Juan Carlos Cedrón, conocido como Tata Cedrón, nació en Buenos Aires y pertenece a una familia de artistas que integró cineastas, artistas plásticos y actores. A los 14 años comenzó a tocar la guitarra: pasaba por el folklore, el tango hasta la música clásica. Después del servicio militar (que entonces era obligatorio), empezó a componer algunas canciones y melodías con poca suerte. Más tarde, se encontró con Julio Huasi; siguió con González Tuñón; y luego con Juan Gelman.
En 1964 el Tata formó su cuarteto y también fundó el café concert Gotán, el reducto tanguero favorito de la década del 60, precisamente la época de oro del género, con muchos lugares donde tocar y cantar: “Había un movimiento muy grande del tango y el folklore hasta que llegó la televisión y las orquestas desaparecieron”.
Con la llegada del grupo parapolicial Triple A y sus amenazas de muerte el músico abandonó el país en 1972 y se radicó en Francia, donde permaneció nada menos que treinta años.

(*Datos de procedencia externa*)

import Summits.CriticalPhenomena.CardyFormulaZ2.Theorems.CardyMagicRigidityNestingRigidityFourArmCouplingTQuenched
import Summits.CriticalPhenomena.CardyFormulaZ2.Theorems.CardyMagicRigidityNestingRigidityPinchLocality
import HarnessLib

/-!
# Conditioning on the exterior by the product formula: `P(E ∩ F) = ∫_F P_ξ[(ξ ∩ K) ∪ (ω ∖ K) ∈ E] dP(ω)`

Crux `Summit.CriticalPhenomena.CardyFormulaZ2.Theses.CardyMagicRigidity.NestingRigidity`
(stmt-CriticalPhenomena-4835), line `pinch-resampling` v3, helper of the transfer stub S10 `stub_neckTomography`
(identification step, audit `S4-audit.md` §3 (ii.1) / §4 (iii.2)): conditionally on the FULL exterior of a neck region,
the hook-up bit of the region is Bernoulli with parameter the PRODUCT-FORMULA conditional probability
`g(ω) = P_ξ[(ξ ∩ K) ∪ (ω ∖ K) ∈ Hook]` (fresh sample `ξ` on the interior coordinates `K`, `ω` kept off `K`).  This file
proves that `g` IS a version of the conditional probability given the exterior σ-algebra, in the form the identification
consumes: for every exterior event `F` (measurable, `DeterminedBy F Kᶜ`), `P(E ∩ F) = ∫ 1_F · g dP`.

* §1 generic, for `sitePercolation V p` and an event `E` reading the coordinates `K ∪ R` with `R` a FINITE "ring" disjoint
  from `K` (`measureReal_inter_eq_integral_splice`, registered anchor).  Proof by finite summation over the cylinders
  `C_ζ` of the ring (`measureReal_eq_sum_inter_localCylinder`): on `C_ζ` the function `g` is the constant
  `g_ζ = P(E_ζ)`, `E_ζ = {ω | (ω ∩ K) ∪ (ζ ∖ K) ∈ E}` an interior event with `E ∩ C_ζ = E_ζ ∩ C_ζ`, so
  `P(E ∩ C_ζ) = g_ζ P(C_ζ)` (`measureReal_inter_of_determinedBy`), while exterior events weight cylinders,
  `P(E ∩ F ∩ C_ζ) = P(F_ζ) P(E ∩ C_ζ)` and `P(F ∩ C_ζ) = P(F_ζ) P(C_ζ)` (`measureReal_inter_inter_localCylinder`); both
  sides equal `Σ_ζ P(F_ζ) P(C_ζ) g_ζ`.
* §2 the site-`𝕋` instance for the hook-up of the ball `Λ_s(x)` with its collar: `E = THook x x s s` reads `Λ_{2s}(x)`
  (`tHook_determinedBy`), `K = tBall x s`, ring `Λ_{2s}(x) ∖ Λ_s(x)` (`real_tHook_inter_eq_integral_splice`); this is the
  defining property of `tHookProb x s ω := P.real {ξ | ξ ∩ tBall x s ∪ ω \ tBall x s ∈ THook x x s s}` of the S10 typing note.
-/

noncomputable section

namespace Summit.CriticalPhenomena.CardyFormulaZ2.Cruxes.NestingRigidity.PinchResampling

open MeasureTheory Set Literature.Probability.Percolation Literature.Probability.LatticeModels

/-! ## §1 The product formula is the conditional probability given the exterior (finite ring) -/

section Generic

variable {V : Type*}

/-- Two splices `(ξ ∩ K) ∪ (ω ∖ K)`, `(ξ ∩ K) ∪ (ζ ∖ K)` agree on `K ∪ R` as soon as `ω` and `ζ` agree on `R`. -/
theorem splice_inter_union_eq_of_agree {K R ω ζ : Set V} (ξ : Set V) (h : ∀ i ∈ R, (i ∈ ω ↔ i ∈ ζ)) :
    (ξ ∩ K ∪ ω \ K) ∩ (K ∪ R) = (ξ ∩ K ∪ ζ \ K) ∩ (K ∪ R) := by
  ext i
  simp only [mem_inter_iff, mem_union, mem_sdiff]
  by_cases hiR : i ∈ R
  · rw [h i hiR]
  · by_cases hiK : i ∈ K <;> simp [hiK, hiR]

/-- The interior section `E_ζ = {ω | (ω ∩ K) ∪ (ζ ∖ K) ∈ E}` is determined by `K`. -/
theorem determinedBy_interiorSection (E : Set (Set V)) (K ζ : Set V) :
    DeterminedBy {ω | ω ∩ K ∪ ζ \ K ∈ E} K := by
  rw [determinedBy_iff]
  intro ω ω' h
  simp only [mem_setOf_eq, h]

/-- The interior section of a measurable event is measurable. -/
theorem measurableSet_interiorSection {E : Set (Set V)} (hE : MeasurableSet E) (K ζ : Set V) :
    MeasurableSet {ω | ω ∩ K ∪ ζ \ K ∈ E} := by
  have h : (fun ω : Set V ↦ ω ∩ K ∪ ζ \ K) = fun ω ↦ ω \ Kᶜ ∪ ζ ∩ Kᶜ := by
    funext ω; rw [sdiff_compl, ← sdiff_eq]
  change MeasurableSet ((fun ω : Set V ↦ ω ∩ K ∪ ζ \ K) ⁻¹' E)
  rw [h]
  exact hE.preimage (measurable_splice Kᶜ ζ)

/-- **`P(E ∩ F) = ∫_F P_ξ[(ξ ∩ K) ∪ (ω ∖ K) ∈ E] dP(ω)` (registered anchor).**  For the product measure
`sitePercolation V p`, interior coordinates `K`, a finite ring `R` disjoint from `K`, an event `E` determined by
`K ∪ R` and an EXTERIOR event `F` (measurable, determined by `Kᶜ`): the probability of `E ∩ F` is the integral over `F`
of the product-formula conditional probability `ω ↦ P{ξ | (ξ ∩ K) ∪ (ω ∖ K) ∈ E}` — i.e. the latter is a version of
`P[E | σ(exterior)]`, defined at every `ω`.  (Finite sum over the ring cylinders; see the module docstring.) -/
theorem measureReal_inter_eq_integral_splice : ∀ {V : Type*} (p : unitInterval) {K : Set V} {R : Finset V}, Disjoint K ↑R → ∀ {E F : Set (Literature.Probability.Percolation.SiteConfig V)}, MeasurableSet E → MeasurableSet F → Literature.Probability.Percolation.DeterminedBy E (K ∪ ↑R) → Literature.Probability.Percolation.DeterminedBy F Kᶜ → (Literature.Probability.Percolation.sitePercolation V p).real (E ∩ F) = ∫ ω, F.indicator 1 ω * (Literature.Probability.Percolation.sitePercolation V p).real {ξ | ξ ∩ K ∪ ω \ K ∈ E} ∂(Literature.Probability.Percolation.sitePercolation V p) := by
  intro V p K R hKR E F hEm hFm hE hF
  classical
  set μ := sitePercolation V p with hμ
  -- the cylinders of the ring and the constants `g_ζ`
  set C : Finset V → Set (Set V) := fun ζ ↦ localCylinder (↑R : Set V) (↑ζ : Set V) with hC
  set g : Set V → ℝ := fun ω ↦ μ.real {ξ | ξ ∩ K ∪ ω \ K ∈ E} with hg
  set Fsec : Finset V → Set (Set V) := fun ζ ↦ {ω | ω \ ↑R ∪ (↑ζ : Set V) ∩ ↑R ∈ F} with hFsec
  have hCm : ∀ ζ, MeasurableSet (C ζ) := fun ζ ↦ measurableSet_localCylinder R.countable_toSet _
  -- (A) `g` is constant on each cylinder
  have hgC : ∀ ζ : Finset V, ∀ ω ∈ C ζ, g ω = g ↑ζ := by
    intro ζ ω hω
    simp only [hg]
    congr 1
    ext ξ
    exact (determinedBy_iff E _).1 hE _ _ (splice_inter_union_eq_of_agree ξ hω)
  -- (B) `P(E ∩ C_ζ) = g_ζ P(C_ζ)`
  have hEC : ∀ ζ : Finset V, μ.real (E ∩ C ζ) = g ↑ζ * μ.real (C ζ) := by
    intro ζ
    have hset : E ∩ C ζ = {ω | ω ∩ K ∪ (↑ζ : Set V) \ K ∈ E} ∩ C ζ := by
      ext ω
      simp only [mem_inter_iff, mem_setOf_eq, and_congr_left_iff]
      intro hω
      refine (determinedBy_iff E _).1 hE _ _ ?_
      have h := splice_inter_union_eq_of_agree (K := K) ω hω
      rwa [inter_union_sdiff] at h
    rw [hset]
    exact measureReal_inter_of_determinedBy p hKR (measurableSet_interiorSection hEm K _) (hCm ζ)
      (determinedBy_interiorSection E K _) (determinedBy_localCylinder _ _)
  -- (C) exterior events weight the cylinders
  have hdisj : Disjoint ((K ∪ ↑R) \ ↑R) Kᶜ :=
    disjoint_compl_right.mono_left (sdiff_subset_iff.2 (union_comm _ _).subset)
  have hEFC : ∀ ζ : Finset V, μ.real (E ∩ F ∩ C ζ) = μ.real (Fsec ζ) * μ.real (E ∩ C ζ) := fun ζ ↦
    measureReal_inter_inter_localCylinder p R.countable_toSet hdisj hEm hFm hE hF _
  have hFC : ∀ ζ : Finset V, μ.real (F ∩ C ζ) = μ.real (Fsec ζ) * μ.real (C ζ) := by
    intro ζ
    have h := measureReal_inter_inter_localCylinder p R.countable_toSet hdisj MeasurableSet.univ hFm
      (determinedBy_univ _) hF (↑ζ : Set V)
    rwa [univ_inter, univ_inter] at h
  -- (D) the left-hand side as a sum over cylinders
  have hL : μ.real (E ∩ F) = ∑ ζ ∈ R.powerset, μ.real (Fsec ζ) * (g ↑ζ * μ.real (C ζ)) := by
    rw [measureReal_eq_sum_inter_localCylinder μ R (hEm.inter hFm)]
    exact Finset.sum_congr rfl fun ζ _ ↦ by rw [hEFC, hEC]
  -- (D') the integrand as a finite combination of indicators
  have hpt : ∀ ω : Set V, F.indicator (1 : Set V → ℝ) ω * g ω =
      ∑ ζ ∈ R.powerset, (F ∩ C ζ).indicator (fun _ ↦ g ↑ζ) ω := by
    intro ω
    set ζ₀ : Finset V := R.filter (· ∈ ω) with hζ₀
    have hζ₀C : ω ∈ C ζ₀ := fun i hi ↦ by simp [hζ₀, Finset.mem_coe.1 hi]
    have huniq : ∀ ζ ∈ R.powerset, ω ∈ C ζ → ζ = ζ₀ := by
      intro ζ hζ hω
      ext i
      simp only [hζ₀, Finset.mem_filter]
      constructor
      · intro hi
        have hiR := Finset.mem_powerset.1 hζ hi
        exact ⟨hiR, (hω i (Finset.mem_coe.2 hiR)).2 (Finset.mem_coe.2 hi)⟩
      · rintro ⟨hiR, hiω⟩
        exact Finset.mem_coe.1 ((hω i (Finset.mem_coe.2 hiR)).1 hiω)
    rw [Finset.sum_eq_single ζ₀ (fun ζ hζ hne ↦ ?_) (fun h ↦ ?_)]
    · rw [hgC ζ₀ ω hζ₀C]
      by_cases hωF : ω ∈ F
      · rw [indicator_of_mem hωF, indicator_of_mem (mem_inter hωF hζ₀C)]; simp
      · rw [indicator_of_notMem hωF, indicator_of_notMem fun h ↦ hωF h.1]; simp
    · exact indicator_of_notMem (fun h ↦ hne (huniq ζ hζ h.2)) _
    · exact absurd (Finset.mem_powerset.2 (Finset.filter_subset _ _)) h
  -- (E) integrate
  have hR' : ∫ ω, F.indicator (1 : Set V → ℝ) ω * g ω ∂μ =
      ∑ ζ ∈ R.powerset, μ.real (F ∩ C ζ) * g ↑ζ := by
    have hint : ∀ ζ ∈ R.powerset, Integrable (fun ω ↦ (F ∩ C ζ).indicator (fun _ ↦ g (↑ζ : Set V)) ω) μ :=
      fun ζ _ ↦ (integrable_const (g (↑ζ : Set V))).indicator (hFm.inter (hCm ζ))
    rw [integral_congr_ae (Filter.Eventually.of_forall hpt), integral_finsetSum _ hint]
    exact Finset.sum_congr rfl fun ζ _ ↦ by rw [integral_indicator_const _ (hFm.inter (hCm ζ)), smul_eq_mul]
  rw [hL, hR']
  exact Finset.sum_congr rfl fun ζ _ ↦ by rw [hFC]; ring

end Generic

/-! ## §2 Site `𝕋`: the hook-up of a ball given its exterior -/

section SiteT

/-- **The defining property of `g^𝕋_{x,s}`**: for every exterior event `F` of the ball `Λ_s(x)` (measurable, determined
by the sites off the ball), `P_{1/2}(THook x x s s ∩ F) = ∫_F P_ξ[(ξ ∩ Λ_s(x)) ∪ (ω ∖ Λ_s(x)) ∈ THook x x s s] dP(ω)`
— the product-formula hook-up probability of the ball given its exterior is a version of the conditional probability
(ring `Λ_{2s}(x) ∖ Λ_s(x)`, `tHook_determinedBy`). -/
theorem real_tHook_inter_eq_integral_splice (x : Site 2) (s : ℕ) {F : Set (SiteConfig (Site 2))}
    (hFm : MeasurableSet F) (hF : DeterminedBy F (tBall x s)ᶜ) :
    (triSitePercolation half).real (THook x x s s ∩ F) =
      ∫ ω, F.indicator 1 ω * (triSitePercolation half).real {ξ | ξ ∩ tBall x s ∪ ω \ tBall x s ∈ THook x x s s}
        ∂(triSitePercolation half) := by
  classical
  set R : Finset (Site 2) := (tBall_finite x (2 * s)).toFinset.filter (· ∉ tBall x s) with hR
  have hRc : (↑R : Set (Site 2)) = tBall x (2 * s) \ tBall x s := by
    ext v; simp [hR]
  have hKR : Disjoint (tBall x s) ↑R := by
    rw [hRc]; exact disjoint_sdiff_right
  have hE : DeterminedBy (THook x x s s) (tBall x s ∪ ↑R) := by
    rw [hRc, union_sdiff_self]
    exact (tHook_determinedBy x x s s).mono subset_union_right
  exact measureReal_inter_eq_integral_splice half hKR (measurableSet_tHook x x s s) hFm hE hF

end SiteT

end Summit.CriticalPhenomena.CardyFormulaZ2.Cruxes.NestingRigidity.PinchResampling

end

Allí, el Tata Cedrón continuó con su carrera musical inabarcable, que mezcla el tango y el folklore junto con un profundo amor por la poesía. En su repertorio ha recorrido el cancionero popular de Atahulpa Yupanqui y Antonio Tormo, Ramón Ayala, Jaime Torres y Buenaventura Luna. Pero además se dedicó a musicalizar las obras de sus poetas favoritos: Julio Cortázar, Raúl González Tuñón, Oliverio Girondo, Enrique Molina, Dylan Thomas, Juan L. Ortiz, Paco Urondo, César Vallejo, García Lorca e incluso algunos inéditos de Homero Manzi.